# WHAT YOU SHOULD DO:
In the data below, one line contains "Theorem 5] -/" and a later one contains "(hcard : Nat.card". Print both, with every line between them, exactly and alone.

Stored items from a collection:
__________

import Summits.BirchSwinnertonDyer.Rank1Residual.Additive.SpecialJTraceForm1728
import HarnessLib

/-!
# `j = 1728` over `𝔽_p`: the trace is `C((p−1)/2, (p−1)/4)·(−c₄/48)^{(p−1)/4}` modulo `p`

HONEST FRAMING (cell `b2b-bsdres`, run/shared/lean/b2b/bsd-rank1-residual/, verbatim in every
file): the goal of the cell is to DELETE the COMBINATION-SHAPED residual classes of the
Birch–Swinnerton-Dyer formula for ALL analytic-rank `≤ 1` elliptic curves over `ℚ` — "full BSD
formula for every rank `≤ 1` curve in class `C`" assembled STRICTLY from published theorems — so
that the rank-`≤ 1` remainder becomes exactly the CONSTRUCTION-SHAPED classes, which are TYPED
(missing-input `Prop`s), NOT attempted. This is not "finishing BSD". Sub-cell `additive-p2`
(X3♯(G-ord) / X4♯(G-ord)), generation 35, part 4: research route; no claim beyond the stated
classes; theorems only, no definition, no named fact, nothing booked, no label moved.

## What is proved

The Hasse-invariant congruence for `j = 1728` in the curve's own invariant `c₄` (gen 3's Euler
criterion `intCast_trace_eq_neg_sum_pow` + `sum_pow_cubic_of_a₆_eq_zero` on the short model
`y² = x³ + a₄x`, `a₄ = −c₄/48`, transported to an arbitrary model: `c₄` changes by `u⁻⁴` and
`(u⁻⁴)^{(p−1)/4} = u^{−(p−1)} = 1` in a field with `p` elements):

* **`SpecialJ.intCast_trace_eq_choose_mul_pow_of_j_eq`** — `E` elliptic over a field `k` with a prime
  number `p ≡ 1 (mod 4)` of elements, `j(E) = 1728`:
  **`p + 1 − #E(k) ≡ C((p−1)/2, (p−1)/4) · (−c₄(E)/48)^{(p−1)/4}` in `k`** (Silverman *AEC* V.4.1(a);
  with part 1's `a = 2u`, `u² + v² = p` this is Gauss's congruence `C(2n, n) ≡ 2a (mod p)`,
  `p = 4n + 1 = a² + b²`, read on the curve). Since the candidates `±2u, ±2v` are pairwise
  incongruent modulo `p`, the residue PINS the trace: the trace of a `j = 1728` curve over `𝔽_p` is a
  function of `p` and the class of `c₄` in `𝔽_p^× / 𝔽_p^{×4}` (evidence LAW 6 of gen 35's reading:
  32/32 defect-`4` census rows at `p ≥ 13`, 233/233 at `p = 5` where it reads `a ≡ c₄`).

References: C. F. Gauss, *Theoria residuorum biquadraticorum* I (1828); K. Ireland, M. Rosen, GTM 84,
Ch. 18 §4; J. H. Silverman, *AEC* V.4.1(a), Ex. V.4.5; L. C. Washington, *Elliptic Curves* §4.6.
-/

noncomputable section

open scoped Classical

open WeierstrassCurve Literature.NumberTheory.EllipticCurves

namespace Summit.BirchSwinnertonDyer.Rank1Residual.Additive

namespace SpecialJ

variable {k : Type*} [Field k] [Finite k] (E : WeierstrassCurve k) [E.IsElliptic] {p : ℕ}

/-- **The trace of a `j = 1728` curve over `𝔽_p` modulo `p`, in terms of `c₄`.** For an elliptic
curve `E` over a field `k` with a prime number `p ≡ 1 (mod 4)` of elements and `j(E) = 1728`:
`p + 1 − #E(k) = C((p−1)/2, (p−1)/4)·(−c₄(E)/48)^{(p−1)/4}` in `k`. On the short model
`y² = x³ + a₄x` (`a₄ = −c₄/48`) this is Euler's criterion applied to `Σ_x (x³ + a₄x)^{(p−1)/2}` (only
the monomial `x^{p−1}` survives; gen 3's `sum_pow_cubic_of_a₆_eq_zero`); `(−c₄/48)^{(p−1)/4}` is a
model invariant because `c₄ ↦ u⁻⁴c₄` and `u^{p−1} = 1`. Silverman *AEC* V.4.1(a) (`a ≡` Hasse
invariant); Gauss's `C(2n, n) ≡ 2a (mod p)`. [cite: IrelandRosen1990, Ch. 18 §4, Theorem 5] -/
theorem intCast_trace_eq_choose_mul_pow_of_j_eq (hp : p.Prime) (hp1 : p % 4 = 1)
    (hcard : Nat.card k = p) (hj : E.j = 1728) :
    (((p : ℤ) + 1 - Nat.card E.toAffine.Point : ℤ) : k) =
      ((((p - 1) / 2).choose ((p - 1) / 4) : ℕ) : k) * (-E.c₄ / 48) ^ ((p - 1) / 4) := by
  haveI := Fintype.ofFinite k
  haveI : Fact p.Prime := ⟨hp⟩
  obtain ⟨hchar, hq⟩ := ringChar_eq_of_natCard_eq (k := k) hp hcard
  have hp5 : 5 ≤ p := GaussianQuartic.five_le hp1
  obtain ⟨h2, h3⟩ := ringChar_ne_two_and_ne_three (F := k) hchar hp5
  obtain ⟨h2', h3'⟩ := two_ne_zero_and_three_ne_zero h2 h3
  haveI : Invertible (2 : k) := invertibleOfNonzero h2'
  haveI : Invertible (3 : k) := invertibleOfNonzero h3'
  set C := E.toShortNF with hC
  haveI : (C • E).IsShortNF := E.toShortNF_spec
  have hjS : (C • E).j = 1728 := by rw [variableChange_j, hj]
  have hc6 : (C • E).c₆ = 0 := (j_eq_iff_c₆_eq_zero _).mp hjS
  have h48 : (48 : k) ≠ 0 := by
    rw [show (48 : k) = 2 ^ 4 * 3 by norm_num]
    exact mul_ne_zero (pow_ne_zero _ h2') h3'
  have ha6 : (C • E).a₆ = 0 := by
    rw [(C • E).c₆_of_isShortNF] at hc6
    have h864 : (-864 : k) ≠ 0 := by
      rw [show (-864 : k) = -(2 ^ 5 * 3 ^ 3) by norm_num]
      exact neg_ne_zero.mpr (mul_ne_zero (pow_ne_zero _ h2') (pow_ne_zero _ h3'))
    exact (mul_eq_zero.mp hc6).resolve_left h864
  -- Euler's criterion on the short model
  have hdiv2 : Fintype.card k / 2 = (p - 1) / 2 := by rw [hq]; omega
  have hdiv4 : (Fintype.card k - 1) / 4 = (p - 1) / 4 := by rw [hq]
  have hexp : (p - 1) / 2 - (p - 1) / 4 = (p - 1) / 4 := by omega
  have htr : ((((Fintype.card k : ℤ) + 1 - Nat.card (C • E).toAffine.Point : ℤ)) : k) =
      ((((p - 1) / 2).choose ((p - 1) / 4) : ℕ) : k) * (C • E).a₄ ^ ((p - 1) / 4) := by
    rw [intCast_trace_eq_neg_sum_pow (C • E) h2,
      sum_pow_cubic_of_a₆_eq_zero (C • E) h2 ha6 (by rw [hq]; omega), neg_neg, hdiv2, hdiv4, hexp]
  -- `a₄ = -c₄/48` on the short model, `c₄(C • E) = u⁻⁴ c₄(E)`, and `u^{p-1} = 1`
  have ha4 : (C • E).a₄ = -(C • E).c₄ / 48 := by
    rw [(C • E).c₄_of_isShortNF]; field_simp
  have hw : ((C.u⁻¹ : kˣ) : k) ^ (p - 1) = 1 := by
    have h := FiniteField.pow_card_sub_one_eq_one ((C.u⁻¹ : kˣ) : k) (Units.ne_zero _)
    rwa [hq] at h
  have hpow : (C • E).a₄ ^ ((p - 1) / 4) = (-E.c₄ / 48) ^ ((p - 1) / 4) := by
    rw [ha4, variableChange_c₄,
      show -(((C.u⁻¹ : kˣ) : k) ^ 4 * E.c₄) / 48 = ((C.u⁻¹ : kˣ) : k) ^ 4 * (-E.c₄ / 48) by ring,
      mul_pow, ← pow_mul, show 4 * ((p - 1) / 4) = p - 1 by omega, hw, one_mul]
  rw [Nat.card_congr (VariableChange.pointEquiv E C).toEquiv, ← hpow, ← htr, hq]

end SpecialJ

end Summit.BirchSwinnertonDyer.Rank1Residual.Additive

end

__________

# WRITTEN SOLUTION:
invariant); Gauss's `C(2n, n) ≡ 2a (mod p)`. [cite: IrelandRosen1990, Ch. 18 §4, Theorem 5] -/
theorem intCast_trace_eq_choose_mul_pow_of_j_eq (hp : p.Prime) (hp1 : p % 4 = 1)
    (hcard : Nat.card k = p) (hj : E.j = 1728) :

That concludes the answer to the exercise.